Request speech recognition permission.

Platform: iOS only. On Android, speech recognition permission is handled through requestMicrophonePermissions().

Returns: Promise<PermissionTypes> - One of: 'authorized', 'denied', 'restricted', or 'notDetermined'

Example:

import { Platform } from "react-native";

if (Platform.OS === "ios") {
  const status = await SpeechTranscriber.requestPermissions();
}

`requestMicrophonePermissions()`

Request microphone permission.

Returns: Promise<MicrophonePermissionTypes> - One of: 'granted' or 'denied'

Example:

const status = await SpeechTranscriber.requestMicrophonePermissions();

`startActiveListening()`

Start real-time speech transcription using the optimal engine for the device (Android, iOS SpeechAnalyzer, or iOS SFSpeechRecognizer). Listen for events via useRealTimeTranscription hook.

Returns: Promise<void>

Example:

await SpeechTranscriber.startActiveListening();

`recordRealTimeAndTranscribe()`

Start real-time speech transcription. Listen for events via useRealTimeTranscription hook.

Returns: Promise<void>

Example:

await SpeechTranscriber.recordRealTimeAndTranscribe();

`stopListening()`

Stop real-time transcription.

Returns: void

Example:

SpeechTranscriber.stopListening();

`isRecording()`

Check if real-time transcription is currently recording.

Returns: boolean

Example:

const recording = SpeechTranscriber.isRecording();

`transcribeAudioWithSFRecognizer(audioFilePath: string)`

Transcribe audio from a pre-recorded file using SFSpeechRecognizer. I prefer this API for its reliability.

Platform: iOS only

Requires: iOS 13+, pre-recorded audio file URI (record with expo-audio or your own implementation)

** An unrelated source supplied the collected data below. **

import Summits.ValiantsHypothesis.ValiantsHypothesis.Theorems.BarrierLeverAnchoredDoorHitsLowerPairsStarSpec
import Summits.ValiantsHypothesis.ValiantsHypothesis.Theorems.BarrierLeverAnchoredDoorHitsLowerPairsStubGenericPoint

/-!
# Support item `AnchoredDoorHitsLowerPairs` (stmt-ValiantsHypothesis-22510), line `anchored-peeling`:
# CONJECTURE GH — the doubly-generalized layout matrix of the door is SUPPORT-GENERIC

Helper file (`--supports stmt-ValiantsHypothesis-22510`; cell valiant-natproofs, rung V4, 𝒟-side door (c); registered line
`Cruxes/AnchoredDoorHitsLowerPairs/Lines/anchored_peeling.lean` v12; prover seat val-np-p1 gen 19). Bookkeeping `def`s (`genEntry₂`, `genDet₂`, `Supp₂`), two
stub texts (`Stmt.stub_supportGeneric` = CONJECTURE GH, OFFERED under D-0145 and NOT asserted; `Stmt.stub_totallyNonsingular` restated VERBATIM from the skeleton,
where it is the registered stub TU1 of val-np-p2 g11), and the kernel transfers GH ⟹ TU1 ⟹ symbolic non-vanishing on lower pairs. Closes NO item.

THE OBJECT (memo HOME/val-np-p1/g19/PEEL-HALL-valnp1-g19.md §3). Label ROWS by pairs `(U | E)` and COLUMNS by pairs `(B | W)` (`U, B` sets of `x`-vertices, `E, W` sets
of `y`-vertices); the entry is the reading `[B ⊆ U][E ⊆ W] · [x^{U∖B} y^{W∖E}] 𝔄_s` (`genEntry₂`; `E = B = ∅` gives the ordinary layout matrix, `B = ∅` the
generalized rows of the DT-peel files). Up to relabelling `W ↦ Y ∖ W`, `E ↦ Y ∖ E` this is the matrix of MULTIPLICATION BY THE DOOR on the zeon algebra `Z_{X⊔Y}` in
the monomial basis. Its SUPPORT is `Supp₂`: `B ⊆ U`, `E ⊆ W` and `U∖B = ∅ ⟺ W∖E = ∅` (a nonempty `x`-part needs a nonempty `y`-part and conversely).
**CONJECTURE GH (profile 1):** a square sub-pattern with pairwise distinct row labels and column labels is NONSINGULAR as soon as its support admits a perfect
matching — «multiplication by the generic door is a support-generic operator». EVIDENCE (lab/exp_gh*.py, kit j300812/j302319/j302936; exact rank mod 2⁶¹−1):
0 anomalies in ≈ 20 000 random instances (arbitrary, non-lower, `x`-shifted columns, tiny cores), 13 201 nonsingular-with-matching + 5 399 singular-without in
kit j300812; the `k`-bare-peel Hall statements (k = 2, 3: 47 772 census instances) are sub-cases. It FAILS for the crossed member X (13/1 000; the
anchor-dependent `y`-tails are needed). TU1 (`Stmt.stub_totallyNonsingular`) is the sub-case `E = B = ∅`; U1 the sub-case of lower families.

* `Stmt.stub_supportGeneric` — Conjecture GH.   * `Stmt.stub_totallyNonsingular` — TU1, verbatim from the skeleton (v7).
* `stub_totallyNonsingular_of_supportGeneric` — **GH ⟹ TU1** (plain labels; the matching is the identity, or the transposition pairing the empty row with the
  empty column).   * `stub_symbolicNonvanishing_of_totallyNonsingular`, `…_of_supportGeneric`, `anchoredHit_of_supportGeneric` — down to the line's stub.
WHY GH MIGHT FAIL: it is much stronger than U1; cheapest falsifier = one square sub-pattern with a perfect matching in its support and two singular random
evaluations (lab/exp_gh2.py, milliseconds). WHY IT IS ATTRACTIVE: support-genericity is closed under Hall-tight splitting (memo §3.4), so GH reduces to
'elementary' supports; and it is a statement about ONE natural operator (m_D on the zeon algebra).

WHAT THIS IS NOT: no claim that GH or TU1 holds; nothing on crux stmt-ValiantsHypothesis-14610 or on `VP` versus `VNP`.
-/

set_option linter.dupNamespace false

namespace Summit.ValiantsHypothesis.ValiantsHypothesis.Theorems.BarrierLever.AnchoredPeeling

open Finset MvPolynomial
open Summit.ValiantsHypothesis.ValiantsHypothesis.Theorems.BarrierLever.BrickCalculus (pexpo pexpo_def)

noncomputable section

variable {h : ℕ}

/-- The doubly-generalized entry: row label `(U | E)`, column label `(B | W)`, reading `[B ⊆ U][E ⊆ W]·[x^{U∖B} y^{W∖E}] 𝔄_s`. -/
def genEntry₂ (s h : ℕ) (U E B W : Finset (Fin h)) : MvPolynomial (Param h) ℂ :=
  if B ⊆ U ∧ E ⊆ W then coeff (pexpo (U \ B) (W \ E)) (symbolicWitness s h) else 0

/-- The determinant of a square sub-pattern of the doubly-generalized layout matrix. -/
def genDet₂ (s h r : ℕ) (U E B W : Fin r → Finset (Fin h)) : MvPolynomial (Param h) ℂ :=
  (Matrix.of fun i j => genEntry₂ s h (U i) (E i) (B j) (W j)).det

/-- The support relation of the doubly-generalized matrix: `B ⊆ U`, `E ⊆ W`, and the free parts are both empty or both nonempty. -/
def Supp₂ (U E B W : Finset (Fin h)) : Prop :=
  B ⊆ U ∧ E ⊆ W ∧ (U \ B = ∅ ↔ W \ E = ∅)

/-- **STUB (CONJECTURE GH, profile 1).** Every square sub-pattern of the doubly-generalized layout matrix of the profile-1 door with pairwise distinct row
labels `(U i | E i)`, pairwise distinct column labels `(B j | W j)` and a perfect matching inside its support is nonsingular. -/
def Stmt.stub_supportGeneric : Prop :=
  ∀ (h r : ℕ) (U E B W : Fin r → Finset (Fin h)),
    (∀ i i', U i = U i' → E i = E i' → i = i') → (∀ j j', B j = B j' → W j = W j' → j = j') →
    (∃ σ : Equiv.Perm (Fin r), ∀ i, Supp₂ (U i) (E i) (B (σ i)) (W (σ i))) →
    genDet₂ 1 h r U E B W ≠ 0

/-- **STUB TU1** (verbatim from the skeleton `Cruxes/…/anchored_peeling.lean`, v7; conjecture of val-np-p2 g11): total nonsingularity of the profile-1 door under
matched emptiness. -/
def Stmt.stub_totallyNonsingular : Prop :=
  ∀ (h r : ℕ) (u w : Fin r → Finset (Fin h)), Function.Injective u → Function.Injective w →
    ((∃ i, u i = ∅) ↔ (∃ j, w j = ∅)) → symbolicDet 1 h r u w ≠ 0

/-- With empty shifts on both sides the doubly-generalized determinant is the symbolic minor. -/
theorem genDet₂_plain (s h r : ℕ) (u w : Fin r → Finset (Fin h)) :
    genDet₂ s h r u (fun _ => ∅) (fun _ => ∅) w = symbolicDet s h r u w := by
  unfold genDet₂ genEntry₂ symbolicDet
  congr 1
  ext i j
  rw [Matrix.of_apply, Matrix.of_apply, if_pos ⟨Finset.empty_subset _, Finset.empty_subset _⟩, Finset.sdiff_empty, Finset.sdiff_empty,
    pexpo_def]

/-- Matched emptiness of two injective plain families yields a perfect matching in the support. -/
theorem exists_perm_supp₂_plain {r : ℕ} (u w : Fin r → Finset (Fin h)) (hu : Function.Injective u) (hw : Function.Injective w)
    (hm : (∃ i, u i = ∅) ↔ (∃ j, w j = ∅)) :
    ∃ σ : Equiv.Perm (Fin r), ∀ i, Supp₂ (u i) ∅ ∅ (w (σ i)) := by
  classical
  have key : ∀ (σ : Equiv.Perm (Fin r)), (∀ i, u i = ∅ ↔ w (σ i) = ∅) → ∀ i, Supp₂ (u i) ∅ ∅ (w (σ i)) := by
    intro σ hσ i
    refine ⟨Finset.empty_subset _, Finset.empty_subset _, ?_⟩
    rw [Finset.sdiff_empty, Finset.sdiff_empty]
    exact hσ i
  by_cases hex : ∃ i, u i = ∅
  · obtain ⟨i₀, hi₀⟩ := hex
    obtain ⟨j₀, hj₀⟩ := hm.mp ⟨i₀, hi₀⟩
    refine ⟨Equiv.swap i₀ j₀, key _ fun i => ?_⟩
    by_cases hi : i = i₀
    · subst hi
      rw [Equiv.swap_apply_left]
      exact ⟨fun _ => hj₀, fun _ => hi₀⟩
    · by_cases hj : i = j₀
      · subst hj
        rw [Equiv.swap_apply_right]
        constructor
        · intro h1; exact absurd (hu (h1.trans hi₀.symm)) hi
        · intro h2; exact absurd (hw (h2.trans hj₀.symm)) (Ne.symm hi)
      · rw [Equiv.swap_apply_of_ne_of_ne hi hj]
        constructor
        · intro h1; exact absurd (hu (h1.trans hi₀.symm)) hi
        · intro h2; exact absurd (hw (h2.trans hj₀.symm)) hj
  · refine ⟨Equiv.refl _, key _ fun i => ?_⟩
    rw [Equiv.refl_apply]
    constructor
    · intro h1; exact absurd ⟨i, h1⟩ hex
    · intro h2; exact absurd (hm.mpr ⟨i, h2⟩) hex

/-- **GH ⟹ TU1.** -/
theorem stub_totallyNonsingular_of_supportGeneric (H : Stmt.stub_supportGeneric) : Stmt.stub_totallyNonsingular := by
  intro h r u w hu hw hm
  rw [← genDet₂_plain]
  exact H h r u (fun _ => ∅) (fun _ => ∅) w (fun i i' hii' _ => hu hii') (fun j j' _ hjj' => hw hjj')
    (exists_perm_supp₂_plain u w hu hw hm)

/-- **TU1 ⟹ symbolic non-vanishing on injective lower pairs** (for `r ≥ 1` both sides contain `∅`; profile `1`, `h₀ = 0`). -/
theorem symbolicDet_one_ne_zero_of_totallyNonsingular (H : Stmt.stub_totallyNonsingular) (h r : ℕ) (u w : Fin r → Finset (Fin h))
    (hu : Function.Injective u) (hw : Function.Injective w) (hlu : IsLowerSet (Set.range u)) (hlw : IsLowerSet (Set.range w)) :
    symbolicDet 1 h r u w ≠ 0 := by
  refine H h r u w hu hw ?_
  rcases Nat.eq_zero_or_pos r with hr | hr
  · subst hr
    exact ⟨fun ⟨i, _⟩ => i.elim0, fun ⟨j, _⟩ => j.elim0⟩
  · have hu0 : (∅ : Finset (Fin h)) ∈ Set.range u := hlu (Finset.empty_subset (u ⟨0, hr⟩)) ⟨⟨0, hr⟩, rfl⟩
    have hw0 : (∅ : Finset (Fin h)) ∈ Set.range w := hlw (Finset.empty_subset (w ⟨0, hr⟩)) ⟨⟨0, hr⟩, rfl⟩
    obtain ⟨i, hi⟩ := hu0
    obtain ⟨j, hj⟩ := hw0
    exact ⟨fun _ => ⟨j, hj⟩, fun _ => ⟨i, hi⟩⟩

/-- TU1 implies the line's symbolic non-vanishing stub (`s := 1`, `h₀ := 0`). -/
theorem stub_symbolicNonvanishing_of_totallyNonsingular (H : Stmt.stub_totallyNonsingular) : Stmt.stub_symbolicNonvanishing :=
  ⟨1, 0, fun h _ r u w hu hw hlu hlw => symbolicDet_one_ne_zero_of_totallyNonsingular H h r u w hu hw hlu hlw⟩

/-- **Conjecture GH implies the line's symbolic non-vanishing stub.** -/
theorem stub_symbolicNonvanishing_of_supportGeneric (H : Stmt.stub_supportGeneric) : Stmt.stub_symbolicNonvanishing :=
  stub_symbolicNonvanishing_of_totallyNonsingular (stub_totallyNonsingular_of_supportGeneric H)

/-- Hence an anchored hit on every injective simplicial-complex pair at profile 1 (the landed `stub_genericPoint`). -/
theorem anchoredHit_of_supportGeneric (H : Stmt.stub_supportGeneric) (h r : ℕ) (u w : Fin r → Finset (Fin h))
    (hu : Function.Injective u) (hw : Function.Injective w) (hlu : IsLowerSet (Set.range u)) (hlw : IsLowerSet (Set.range w)) :
    AnchoredHit 1 h r u w :=
  stub_genericPoint 1 h r u w
    (symbolicDet_one_ne_zero_of_totallyNonsingular (stub_totallyNonsingular_of_supportGeneric H) h r u w hu hw hlu hlw)

end

end Summit.ValiantsHypothesis.ValiantsHypothesis.Theorems.BarrierLever.AnchoredPeeling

Returns: Promise<string> - Transcribed text

Example:

const transcription = await SpeechTranscriber.transcribeAudioWithSFRecognizer(
  "file://path/to/audio.m4a"
);

`transcribeAudioWithAnalyzer(audioFilePath: string)`

Transcribe audio from a pre-recorded file using SpeechAnalyzer.

Platform: iOS only

Requires: iOS 26+, pre-recorded audio file URI (record with expo-audio or your own implementation)

Returns: Promise<string> - Transcribed text

Example:

const transcription = await SpeechTranscriber.transcribeAudioWithAnalyzer(
  "file://path/to/audio.m4a"
);

`isAnalyzerAvailable()`

Check if SpeechAnalyzer API is available.

Platform: iOS only. Always returns false on Android.

Returns: boolean - true if iOS 26+, false otherwise

Example:

if (SpeechTranscriber.isAnalyzerAvailable()) {
  // Use SpeechAnalyzer
}

`useRealTimeTranscription()`

React hook for real-time transcription state.

Returns: { text: string, isFinal: boolean, error: string | null, isRecording: boolean }

Example:

const { text, isFinal, error, isRecording } =
  SpeechTranscriber.useRealTimeTranscription();

`realtimeBufferTranscribe(buffer, sampleRate)`

Stream audio buffers for real-time transcription. Ideal for integration with audio processing libraries.

Parameters:

buffer: Float32Array | number[] - Audio samples
sampleRate: number - Sample rate in Hz (e.g., 16000)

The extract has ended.